Degree Collapse — @cite{kratzer-2012} §2.5

Modal strength as a degree: the proportion of best worlds where the prejacent holds. This formalizes Kratzer's observation that ordering sources create a spectrum of modal strength between bare possibility and necessity.

• Strength 1 = all best worlds satisfy p → necessity
• Strength 0 = no best world satisfies p → impossibility
• 0 < strength < 1 = graded possibility

Reuses the rain/wet-streets scenario from ConditionalModality/Data.lean to maximize interconnection density.

Reference: Kratzer, A. (2012). Modals and Conditionals. OUP. Ch. 2 §2.5.

Modal strength as a rational degree

def Phenomena.Modality.DegreeCollapse.modalStrength (f : Semantics.Modality.Kratzer.ModalBase) (g : Semantics.Modality.Kratzer.OrderingSource) (p : BProp Semantics.Attitudes.Intensional.World) (w : Semantics.Attitudes.Intensional.World) : ℚ

Modal strength: the proportion of best worlds satisfying p.

When the set of best worlds is empty (inconsistent base), strength is 0. Otherwise, strength = |{w ∈ Best : p(w)}| / |Best|.

This captures Kratzer's graded modality: the ordering source modulates modal strength between bare possibility and necessity.

Equations

• One or more equations did not get rendered due to their size.

Concrete scenario: Rain / Wet Streets

We reuse ConditionalModality.Data's rain scenario. With the normalcy ordering, best = {w0} (normal rain), so streetWet has strength 1. Without normalcy ordering, best = all rain-worlds {w0, w1}, and streetWet holds only at w0, so strength = 1/2.
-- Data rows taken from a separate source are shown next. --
import Summits.CriticalPhenomena.Ising3DConformalLimit.Theorems.HyperoctahedralRPExistsScaleCovariantLimitBlockDefs
import Literature.Probability.LatticeModels.HighDimPointwiseTriviality
import HarnessLib

/-!
# Block covariance algebra (line `monotone-blocking-port` of crux `ExistsScaleCovariantLimit`, stmt-CriticalPhenomena-1981; stub `stub_blockCovAlgebra`, S4a)

Lattice bookkeeping for the block covariance `C(L; k) = blockCov L k = Σ_{x,y ∈ cube L} ⟨σ_x σ_{y + L k}⟩_{β_c}`
of the critical nearest-neighbour Ising model on `ℤ³` (`V(L) = C(L; 0)` the block variance):

1. `V(L) > 0` for `L ≥ 1` — every term is `≥ 0` (Griffiths, `criticalTwoPoint_nonneg'`) and the diagonal term
   `x = y = 0` is `⟨σ₀σ₀⟩ = 1` (`criticalTwoPoint_zero'`);
2. `L ↦ V(L)` is monotone — `cube L ⊆ cube L'` for `L ≤ L'` and all terms are `≥ 0`;
3. the SUB-CUBE DECOMPOSITION `V(jL) = Σ_{a,b ∈ cube j} C(L; b − a)` — the map `(a, x) ↦ L a + x` is a
   bijection `cube j × cube L → cube (jL)` (coordinatewise Euclidean division), and
   `(L b + y) − (L a + x) = (y − x) + L (b − a)`;
4. the `n = 2` block moment is the ratio `R₂(L; (k₀, k₁)) = C(L; k₁ − k₀) / V(L)` — `V(L)^{2/2} = V(L)`, the
   pair correlator is `⟨σ_a σ_b⟩ = ⟨σ₀ σ_{b−a}⟩` (`criticalCorr_two_pair`), and a sum over `Fin 2`-tuples of
   `cube L` is a double sum.

No named facts. [folklore]
-/

noncomputable section

namespace Summit.CriticalPhenomena.Ising3DConformalLimit.Cruxes.ExistsScaleCovariantLimit.MonotoneBlockingPort

open Literature.Probability.LatticeModels Filter Set Finset
open scoped Topology BigOperators

/-! ## (1) positivity and (2) monotonicity of the block variance -/

/-- `V(L) = Σ_{x,y ∈ cube L} ⟨σ_xσ_y⟩_{β_c} > 0` for `L ≥ 1`: all terms are nonnegative and the term
`x = y = 0` equals `⟨σ₀σ₀⟩ = 1`. [folklore] -/
theorem blockCov_zero_pos (L : ℕ) (hL : 1 ≤ L) : 0 < blockCov L 0 := by
  rw [blockCov_zero_eq]
  have h0 : (0 : Site 3) ∈ cube L := by
    rw [mem_cube]
    intro i
    simp only [Pi.zero_apply]
    exact ⟨le_rfl, by omega⟩
  refine Finset.sum_pos' (fun x _ => Finset.sum_nonneg fun y _ => criticalTwoPoint_nonneg' _) ⟨0, h0, ?_⟩
  refine Finset.sum_pos' (fun y _ => criticalTwoPoint_nonneg' _) ⟨0, h0, ?_⟩
  rw [sub_zero, criticalTwoPoint_zero']
  exact one_pos

/-- `cube L ⊆ cube L'` for `L ≤ L'`. [folklore] -/
theorem cube_subset_cube {L L' : ℕ} (h : L ≤ L') : cube L ⊆ cube L' := by
  intro x hx
  rw [mem_cube] at hx ⊢
  intro i
  obtain ⟨h0, h1⟩ := hx i
  exact ⟨h0, by omega⟩

/-- `L ↦ V(L)` is monotone: `cube L ⊆ cube L'` and `⟨σ_xσ_y⟩_{β_c} ≥ 0`. [folklore] -/
theorem blockCov_zero_monotone : Monotone fun L : ℕ => blockCov L 0 := by
  intro L L' hLL'
  show blockCov L 0 ≤ blockCov L' 0
  rw [blockCov_zero_eq, blockCov_zero_eq]
  have hsub : cube L ⊆ cube L' := cube_subset_cube hLL'
  calc ∑ x ∈ cube L, ∑ y ∈ cube L, criticalTwoPoint 3 (y - x)
      ≤ ∑ x ∈ cube L, ∑ y ∈ cube L', criticalTwoPoint 3 (y - x) :=
        Finset.sum_le_sum fun x _ =>
          Finset.sum_le_sum_of_subset_of_nonneg hsub fun y _ _ => criticalTwoPoint_nonneg' _
    _ ≤ ∑ x ∈ cube L', ∑ y ∈ cube L', criticalTwoPoint 3 (y - x) :=
        Finset.sum_le_sum_of_subset_of_nonneg hsub fun x _ _ =>
          Finset.sum_nonneg fun y _ => criticalTwoPoint_nonneg' _

/-! ## (3) the sub-cube decomposition -/

/-- Change of variables `x = L a + x'`, `(a, x') ∈ cube j × cube L`, in a sum over `cube (jL)` (`L ≥ 1`): the
map `(a, x') ↦ L a + x'` is a bijection onto `cube (jL)` with inverse the coordinatewise Euclidean division
`x ↦ (x / L, x % L)`. [folklore] -/
theorem sum_cube_mul {L : ℕ} (hL : 1 ≤ L) (j : ℕ) (f : Site 3 → ℝ) :
    ∑ x ∈ cube (j * L), f x = ∑ a ∈ cube j, ∑ x ∈ cube L, f ((L : ℤ) • a + x) := by
  have hL' : (0 : ℤ) < L := by omega
  have hL0 : (0 : ℤ) ≤ L := hL'.le
  have hLne : (L : ℤ) ≠ 0 := hL'.ne'
  rw [← Finset.sum_product (cube j) (cube L) (fun p => f ((L : ℤ) • p.1 + p.2))]
  symm
  refine Finset.sum_nbij' (fun p : Site 3 × Site 3 => (L : ℤ) • p.1 + p.2)
    (fun x => (fun i => x i / (L : ℤ), fun i => x i % (L : ℤ))) ?_ ?_ ?_ ?_ (fun _ _ => rfl)
  · -- `(a, x') ↦ L a + x'` maps `cube j × cube L` into `cube (jL)`
    intro p hp
    rw [Finset.mem_product, mem_cube, mem_cube] at hp
    refine mem_cube.2 fun i => ?_
    obtain ⟨ha0, haj⟩ := hp.1 i
    obtain ⟨hx0, hxL⟩ := hp.2 i
    show 0 ≤ ((L : ℤ) • p.1 + p.2) i ∧ ((L : ℤ) • p.1 + p.2) i < ((j * L : ℕ) : ℤ)
    simp only [Pi.add_apply, Pi.smul_apply, smul_eq_mul, Nat.cast_mul]
    have h1 := mul_le_mul_of_nonneg_left (Int.add_one_le_iff.mpr haj) hL0
    constructor <;> nlinarith
  · -- Euclidean division maps `cube (jL)` into `cube j × cube L`
    intro x hx
    rw [mem_cube] at hx
    refine Finset.mem_product.2 ⟨mem_cube.2 fun i => ⟨Int.ediv_nonneg (hx i).1 hL0, ?_⟩,
      mem_cube.2 fun i => ⟨Int.emod_nonneg _ hLne, Int.emod_lt_of_pos _ hL'⟩⟩
    show x i / (L : ℤ) < (j : ℤ)
    rw [Int.ediv_lt_iff_lt_mul hL']
    have h2 := (hx i).2
    push_cast at h2
    exact h2
  · -- left inverse: `(L a + x') / L = a`, `(L a + x') % L = x'`
    intro p hp
    rw [Finset.mem_product] at hp
    have hx := mem_cube.1 hp.2
    have key : ∀ i, ((L : ℤ) • p.1 + p.2) i / (L : ℤ) = p.1 i ∧ ((L : ℤ) • p.1 + p.2) i % (L : ℤ) = p.2 i :=
      fun i => (Int.ediv_emod_unique hL').2
        ⟨by simp only [Pi.add_apply, Pi.smul_apply, smul_eq_mul]; ring, (hx i).1, (hx i).2⟩
    exact Prod.ext (funext fun i => (key i).1) (funext fun i => (key i).2)
  · -- right inverse: `L (x / L) + x % L = x`
    intro x _
    funext i
    show (L : ℤ) * (x i / (L : ℤ)) + x i % (L : ℤ) = x i
    exact Int.mul_ediv_add_emod (x i) L

/-- THE SUB-CUBE DECOMPOSITION `V(jL) = Σ_{a,b ∈ cube j} C(L; b − a)`: split both sites of
`V(jL) = Σ_{x,y ∈ cube (jL)} ⟨σ_xσ_y⟩` as `x = L a + x'`, `y = L b + y'` and use
`(L b + y') − (L a + x') = (y' − x') + L (b − a)`; at `L = 0` both sides vanish. [folklore] -/
theorem blockCov_mul_zero_eq (j L : ℕ) :
    blockCov (j * L) 0 = ∑ a ∈ cube j, ∑ b ∈ cube j, blockCov L (b - a) := by
  rcases Nat.eq_zero_or_pos L with rfl | hL
  · simp [blockCov, cube_zero]
  · rw [blockCov_zero_eq, sum_cube_mul hL]
    have inner : ∀ a x : Site 3, ∑ y ∈ cube (j * L), criticalTwoPoint 3 (y - ((L : ℤ) • a + x)) =
        ∑ b ∈ cube j, ∑ y ∈ cube L, criticalTwoPoint 3 (y - x + (L : ℤ) • (b - a)) := by
      intro a x
      rw [sum_cube_mul hL]
      refine Finset.sum_congr rfl fun b _ => Finset.sum_congr rfl fun y _ => ?_
      congr 1
      rw [smul_sub]
      abel
    simp_rw [inner]
    refine Finset.sum_congr rfl fun a _ => ?_
    simp only [blockCov]
    exact Finset.sum_comm

/-! ## (4) the `n = 2` block moment is the covariance ratio -/

/-- A sum over `Fin 2`-tuples of `s` is a double sum over `s`. [folklore] -/
theorem sum_piFinset_two {α M : Type*} [AddCommMonoid M] (s : Finset α) (g : α → α → M) :
    ∑ u ∈ Fintype.piFinset (fun _ : Fin 2 => s), g (u 0) (u 1) = ∑ x ∈ s, ∑ y ∈ s, g x y := by
  rw [← Finset.sum_product']
  refine Finset.sum_nbij' (fun u => (u 0, u 1)) (fun p => ![p.1, p.2]) ?_ ?_ ?_ ?_ (fun _ _ => rfl)
  · intro u hu
    rw [Fintype.mem_piFinset] at hu
    exact Finset.mem_product.2 ⟨hu 0, hu 1⟩
  · intro p hp
    rw [Finset.mem_product] at hp
    rw [Fintype.mem_piFinset]
    intro i
    fin_cases i
    · simpa using hp.1
    · simpa using hp.2
  · intro u _
    funext i
    fin_cases i <;> rfl
  · intro p _
    rfl

/-- `R₂(L; (k₀, k₁)) = C(L; k₁ − k₀) / V(L)`: the exponent `2/2 = 1`, `⟨σ_{x₀+Lk₀} σ_{x₁+Lk₁}⟩ =
⟨σ₀ σ_{x₁−x₀+L(k₁−k₀)}⟩` (`criticalCorr_two_pair`), and the tuple sum is a double sum. [folklore] -/
theorem critBlockMoment_two (L : ℕ) (k : Fin 2 → Site 3) :
    critBlockMoment 2 L k = blockCov L (k 1 - k 0) / blockCov L 0 := by
  unfold critBlockMoment
  have hpow : blockCov L 0 ^ (((2 : ℕ) : ℝ) / 2) = blockCov L 0 := by
    rw [show ((2 : ℕ) : ℝ) / 2 = 1 by norm_num, Real.rpow_one]
  rw [hpow]
  congr 1
  have hsum : ∀ x : Fin 2 → Site 3, criticalCorr 3 2 (fun i => x i + (L : ℤ) • k i) =
      criticalTwoPoint 3 (x 1 - x 0 + (L : ℤ) • (k 1 - k 0)) := by
    intro x
    have hx : (fun i => x i + (L : ℤ) • k i) = ![x 0 + (L : ℤ) • k 0, x 1 + (L : ℤ) • k 1] := by
      funext i
      fin_cases i <;> rfl
    rw [hx, criticalCorr_two_pair]
    congr 1
    rw [smul_sub]
    abel
  simp_rw [hsum]
  rw [sum_piFinset_two (cube L) (fun a b => criticalTwoPoint 3 (b - a + (L : ℤ) • (k 1 - k 0)))]
  rfl

/-! ## The stub -/

/-- **S4a — block covariance algebra.** (1) `V(L) > 0` for `L ≥ 1`; (2) `L ↦ V(L)` is monotone; (3) the
sub-cube decomposition `V(jL) = Σ_{a,b ∈ cube j} C(L; b − a)`; (4) `R₂(L; (k₀,k₁)) = C(L; k₁ − k₀)/V(L)`.
[folklore] -/
theorem stub_blockCovAlgebra : Sig.stub_blockCovAlgebra :=
  ⟨blockCov_zero_pos, blockCov_zero_monotone, blockCov_mul_zero_eq, critBlockMoment_two⟩

end Summit.CriticalPhenomena.Ising3DConformalLimit.Cruxes.ExistsScaleCovariantLimit.MonotoneBlockingPort

end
theorem Phenomena.Modality.DegreeCollapse.strength_with_normalcy (w : Semantics.Attitudes.Intensional.World) : modalStrength (Semantics.Modality.Kratzer.restrictedBase Semantics.Modality.Kratzer.emptyBackground ConditionalModality.rained) ConditionalModality.normalcySource ConditionalModality.streetWet w = 1

With normalcy ordering: strength = 1. Best = {w0}, streetWet w0 = true.

theorem Phenomena.Modality.DegreeCollapse.strength_without_normalcy (w : Semantics.Attitudes.Intensional.World) : modalStrength (Semantics.Modality.Kratzer.restrictedBase Semantics.Modality.Kratzer.emptyBackground ConditionalModality.rained) Semantics.Modality.Kratzer.emptyBackground ConditionalModality.streetWet w = 1 / 2

Without normalcy ordering: strength = 1/2. Best = {w0, w1}, streetWet w0 = true, streetWet w1 = false.

General theorems linking strength to modal operators

theorem Phenomena.Modality.DegreeCollapse.strength_one_iff_necessity (f : Semantics.Modality.Kratzer.ModalBase) (g : Semantics.Modality.Kratzer.OrderingSource) (p : BProp Semantics.Attitudes.Intensional.World) (w : Semantics.Attitudes.Intensional.World) (hNonempty : ¬(Semantics.Modality.Kratzer.bestWorlds f g w).isEmpty = true) : modalStrength f g p w = 1 ↔ Semantics.Modality.Kratzer.necessity f g p w = true

Strength 1 ↔ necessity (when best worlds are nonempty).

theorem Phenomena.Modality.DegreeCollapse.strength_pos_iff_possibility (f : Semantics.Modality.Kratzer.ModalBase) (g : Semantics.Modality.Kratzer.OrderingSource) (p : BProp Semantics.Attitudes.Intensional.World) (w : Semantics.Attitudes.Intensional.World) (hNonempty : ¬(Semantics.Modality.Kratzer.bestWorlds f g w).isEmpty = true) : modalStrength f g p w > 0 ↔ Semantics.Modality.Kratzer.possibility f g p w = true

Positive strength ↔ possibility (when best worlds are nonempty).

theorem Phenomena.Modality.DegreeCollapse.empty_ordering_strength (f : Semantics.Modality.Kratzer.ModalBase) (p : BProp Semantics.Attitudes.Intensional.World) (w : Semantics.Attitudes.Intensional.World) (hNe : ¬(Semantics.Modality.Kratzer.accessibleWorlds f w).isEmpty = true) : modalStrength f (fun (x : Semantics.Attitudes.Intensional.World) => []) p w = ↑(List.filter p (Semantics.Modality.Kratzer.accessibleWorlds f w)).length / ↑(Semantics.Modality.Kratzer.accessibleWorlds f w).length

Empty ordering gives strength = proportion of all accessible worlds.